Desperate for change, she dove into learning, becoming certified in Parent Effectiveness Training and embracing tools from mindfulness practices. One critical realization shaped her path: No parenting skill is effective if we can’t first manage our own stress responses. “I got certified as a Parent Effectiveness Training teacher. I did so much stuff. And I realized that all this learning I was doing about how to respond to your kids was useless if you couldn't take care of your stress response. If you were getting activated, if you were getting reactive, if you were starting to lose it, then everything you learned would go out the window. And I saw that pretty clearly with myself.

And so I saw that the tools from the world of mindfulness really had to come in here, because before then, we had just been assuming that parents could just perfectly do anything we chose to do and that we were like a blank slate. And the truth is, we have a lot of healing to do.”

Mindfulness became her bridge to better parenting—helping her recognize, pause, and respond rather than react.

Parenting Is a New Language

Hunter likens parenting skills like reflective listening to learning a new language.

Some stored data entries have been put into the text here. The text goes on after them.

import Literature.NumberTheory.Rogawski1990.RankOneUnstableWildWindowSide           -- ★ p844613 B-p14 (g34): `exists_unit_toPlace_eq_of_not_exists_norm`, `exists_uniformizer_toPlace_eq_mul`; brings ★ V2 bookkeeping
import Literature.NumberTheory.Rogawski1990.RankOneKappaShellAverageDeepAnyAlpha    -- ★ p844557 B-p10 (g27) (V-deep): `exists_depth_shellAverage_eq_of_descent_congr'`
import HarnessLib

/-!
# (B6-V) «THE VALUE LAWS ON THE TORUS» — THE DEEP LAW `hdeep` from the Eisenstein coordinates
# (road «W′» = «R1LL-WILD»; Labesse–Langlands (2.2), Labesse 2024 Prop. 0.0.11)

Topic `NumberTheory/Rogawski1990`; namespace `Literature.NumberTheory.Rogawski1990`.  THEOREMS ONLY (no definition, no instance, no notation, no named fact,
no `sorry`).  Cell `pub/hodgecm-mathlib` (D-0151), crux H413 = `stmt-HodgeConjecture-24833`, line «N6nsGerm», wild residue; (B6-V) HEAD `exists_wildValueLaws` =
F0P3a-p08 (g16); this file = B-p14 (g34)'s «cut D» (bus 13:35:57Z), sibling of ★ `RankOneUnstableWildWindowSide` ∕ ★ `…Assembly`.

THE MATHEMATICS.  For `t ∈ Z(t₀)` with Eisenstein normal form `diag(1,α) X_t diag(1,α)⁻¹ = ζ t · ι_w(1, β v₀; β, 1 + β u₀)` (`β = β t`, `|β|_v = exp(−o)`), the shell
conjugates `r_m⁻¹ X_t r_m` (`r_m = uη^{−m}`, `uη = diag(ηE, σ̄ηE⁻¹)`) and `r_m⁻¹ X_{e t} r_m` (`X_{e t} = D_u X_t D_u⁻¹`, `u = ι u_F`) descend to `ζ t · ι S_m` and
`ζ t · ι S′_m` with `S_m = (1, β v₀ c^m; β c^{−m}, 1 + β u₀)`, `S′_m = D_{u_F} S_m D_{u_F}⁻¹ = (1, β v₀ c^m u_F⁻¹; u_F β c^{−m}, 1 + β u₀)` (`c = N(ηE)` a uniformiser
of `L⁺_v`; ★ `descent_shellConjugate`, ★ `coe_glDiagonal_pow_conj_regRep`, ★ `descent_conj_diagonal_eq`).  Both are `≡ 1 (mod 𝔭^j)` as soon as `m + j ≤ o`
(entries `β v₀ c^m`, `β c^{−m}`, `β u₀`, unit twists), so ★ B-p10's (V-deep) head gives `F̄_m(t) = F̄_m(e t)`: the `hdeep` conjunct of the (B6-V) HEAD, here in
POINTWISE form (no depth threshold, §2) and in the HEAD's text (§2, `hdeep_of_pointwise`).
HONEST LABEL: HC_CM is proved only modulo the 2 remaining named inputs (hLiu418, h413) until rung 0 closes; this file is unconditional bookkeeping over ★ lemmas.

## References
* [LabesseLanglands1979] J.-P. Labesse, R. P. Langlands, *L-indistinguishability for SL(2)*, Canad. J. Math. 31 (1979): §2 (2.2) p. 9 (deep shells agree).
* [Labesse2024StabilisationGermesSL2] J.-P. Labesse, *Stabilisation des germes de SL(2)* (2024): Prop. 0.0.11.
* [Rogawski1990] J. D. Rogawski, *Automorphic Representations of Unitary Groups in Three Variables*, Ann. of Math. Stud. 123 (1990): §4.9 Lemma 4.9.3 p. 56.
-/

set_option autoImplicit false
/-- ★ **The crux's `∃ K′` at `(W, q)` from a prime-pair certificate `(r; S₁, S₂)` with `h(−r) < q`** — the field `K′ = ℚ(√−r)`
PRODUCED in the tree (`SylvesterCorner.exists_field_of_odd`: `−r ≡ 1 (mod 4)` squarefree, `h(K′) = h(−r)` a kernel value of
`BinQF.classNumber`); the three named facts are taken for all imaginary quadratic fields (`hGZ`, `hHP`).
[cite: KrizLi2019, Thm. 1.20 (pp. 7–8)] [cite: GrossZagier1986, Thm. I.(6.3), V.§1–2] [cite: Cox2013, §2.A Thm. 2.13; §7.B Thm. 7.7(ii)] -/
theorem exists_cruxConclusion_of_prime_pair (hKL : thm120_padicLogHeegner_unit_of_bernoulli)
    (hGZ : ∀ (N : ℕ) [NeZero N] (W : WeierstrassCurve ℚ) (K : Type) [Field K] [NumberField K], gross_zagier N W K)
    (hHP : ∀ (W : WeierstrassCurve ℚ) (K : Type) [Field K] [NumberField K], exists_isHeegnerPoint W K)
    {q r : ℕ} [hq : Fact q.Prime] [hrp : Fact r.Prime] (hq4 : q % 4 = 1) (hr4 : r % 4 = 3)
    (hr3 : r ≠ 3) (h1 : jacobiSym 3 q = -1)
    (hs3 : jacobiSym (-(r : ℤ)) 3 = 1) (hsq : jacobiSym (-(r : ℤ)) q = 1)
    (hS₁ : ¬ ((3 : ℤ) ∣ ∑ j ∈ Finset.range (q * r),
      legendreSym q (j : ℤ) * legendreSym r (j : ℤ) * (j : ℤ)))
    (hS₂ : (3 : ℤ) ∣ ∑ j ∈ Finset.range (q * 3),
      legendreSym q (j : ℤ) * legendreSym 3 (j : ℤ) * (j : ℤ) ^ (0 + 1))
    (hS₂' : ¬ ((3 : ℤ) ^ 2 ∣ ∑ j ∈ Finset.range (q * 3),
      legendreSym q (j : ℤ) * legendreSym 3 (j : ℤ) * (j : ℤ) ^ (0 + 1)))
    {h : ℕ} (hclass : BinQF.classNumber (-(r : ℤ)) = h) (hhq : h < q)
    (W : WeierstrassCurve ℚ) [W.IsElliptic] [W.IsGloballyMinimal] [NeZero (W.conductorNorm ℤ)]
    {m : ℤ} (hm : m ≠ 0) (hW : ∃ C : VariableChange ℚ, C • W = mordellCurve ((q : ℚ) * (m : ℚ) ^ 2))
    (h6 : ∀ ℓ : ℕ, ℓ.Prime → ¬ ((ℓ : ℤ) ^ 6 ∣ (q : ℤ) * m ^ 2))
    (h2 : (haveI : Fact (Nat.Prime 2) := ⟨Nat.prime_two⟩; W.HasGoodReductionAtPrime 2) →
      W.LFunction 2 = 0)
    (hS : ∀ ℓ : ℕ, (hℓ : ℓ.Prime) → ¬ (haveI := Fact.mk hℓ; W.HasGoodReductionAtPrime ℓ) →
      ℓ = 3 ∨ ℓ = q ∨ (ℓ % 3 = 1 ∧ jacobiSym (ℓ : ℤ) q = -1 ∧ jacobiSym (-(r : ℤ)) ℓ = 1))
    (hr1 : W.analyticRank ≠ 0) :
    ∃ (K : Type) (_ : Field K) (_ : NumberField K),
      IsImaginaryQuadratic K ∧ 4 < (NumberField.discr K).natAbs ∧
      SatisfiesHeegnerHypothesis (W.conductorNorm ℤ) K ∧
      (W.quadraticTwist (NumberField.discr K : ℚ)).entireLFunction 1 ≠ 0 ∧ ¬ q ∣ NumberField.classNumber K := by
  have hr0 : (-(r : ℤ)) < 0 := by have := hrp.out.pos; omega
  have hr4' : (-(r : ℤ)) % 4 = 1 := by omega
  have hsf : Squarefree (-(r : ℤ)).natAbs := by
    rw [Int.natAbs_neg, Int.natAbs_natCast]; exact hrp.out.squarefree
  obtain ⟨K, iF, iN, hK, hdK, hhK⟩ := SylvesterCorner.exists_field_of_odd (-(r : ℤ)) h hr0 hr4' hsf hclass
  obtain ⟨hK', hd4, hHN, hL, -, hndvd⟩ := cruxConclusion_of_prime_pair hKL hq4 hr4 hr3 h1 hs3 hsq hS₁ hS₂ hS₂' W hm hW h6 h2
    hS hr1 K hK hdK (by rw [hhK]; exact hhq) (hGZ _ W K) (hHP W K)
  exact ⟨K, iF, iN, hK', hd4, hHN, hL, hndvd⟩

end Crux

end Summit.BirchSwinnertonDyer.BirchSwinnertonDyer.Theorems.KrizLiCornerQT27

end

It can feel awkward at first, but practicing skills like validating children’s emotions, listening without dismissing, and managing our own emotional triggers pays off tremendously over time. As she shared, "Whenever you can put that work in, it pays dividends down the line like crazy."
​
Building Emotional Regulation: Long-Term and In-the-Moment Strategies
​

Hunter emphasized two approaches to help parents stay calm during challenging moments:

1. Long-Term Practice

Building emotional resilience isn’t just about surviving crisis moments—it’s about daily mindfulness habits.
Some ideas include:
  • Taking mindful walks, focusing on your footsteps.
  • Practicing short, daily meditations (even three minutes counts).
  • Reducing device distractions to stay present.
Research even shows that mindfulness physically changes the brain—shrinking the amygdala (our stress center) and strengthening the prefrontal cortex (our rational, problem-solving center).

2. Short-Term Techniques: The Three Rs

  • Recognize: Name your emotions out loud ("I'm feeling frustrated.").
  • Remove: If possible, take a quick break to cool down safely.
  • Resources: Use tools to regulate your body, such as deep breathing, shaking out tension, or repeating calming mantras like, “This is not an emergency.”
Modeling this healthy self-regulation teaches children emotional intelligence and resilience.

Honesty Over Perfection

One powerful takeaway was the importance of honestly naming emotions. Pretending to be calm when you’re boiling inside teaches children to distrust their instincts. Hunter encouraged parents to acknowledge feelings ("I'm feeling really upset. I need a break.") in a non-blaming way, emphasizing ownership of emotions rather than projecting them onto the child.
Children don’t need perfect parents—they need models for how healthy adults manage emotions.

Supporting Neurodivergent Kids

For parents of neurodivergent children, the stakes—and challenges—can feel even higher. Hunter advises:
  • Recognize when the child has a problem (not the parent).
  • Stay steady and calm, acting as a supportive listener.
  • Validate their feelings without dismissing or overreacting.
As Hunter put it, “Well, it's really helpful in situations like this to understand who has a problem… When you have a problem, when your needs aren't being met, you want to solve your problem. But when your child has a problem, when your child gets dirty or your child has a boo-boo or whatever it is, whatever [the] size of the reaction is, it's still your child's problem. It's not your problem…But then you're the helper.” For example, if a child is distressed after touching something "dirty," acknowledge their distress rather than minimizing or escalating it. Meeting their emotional needs respectfully builds trust and emotional resilience.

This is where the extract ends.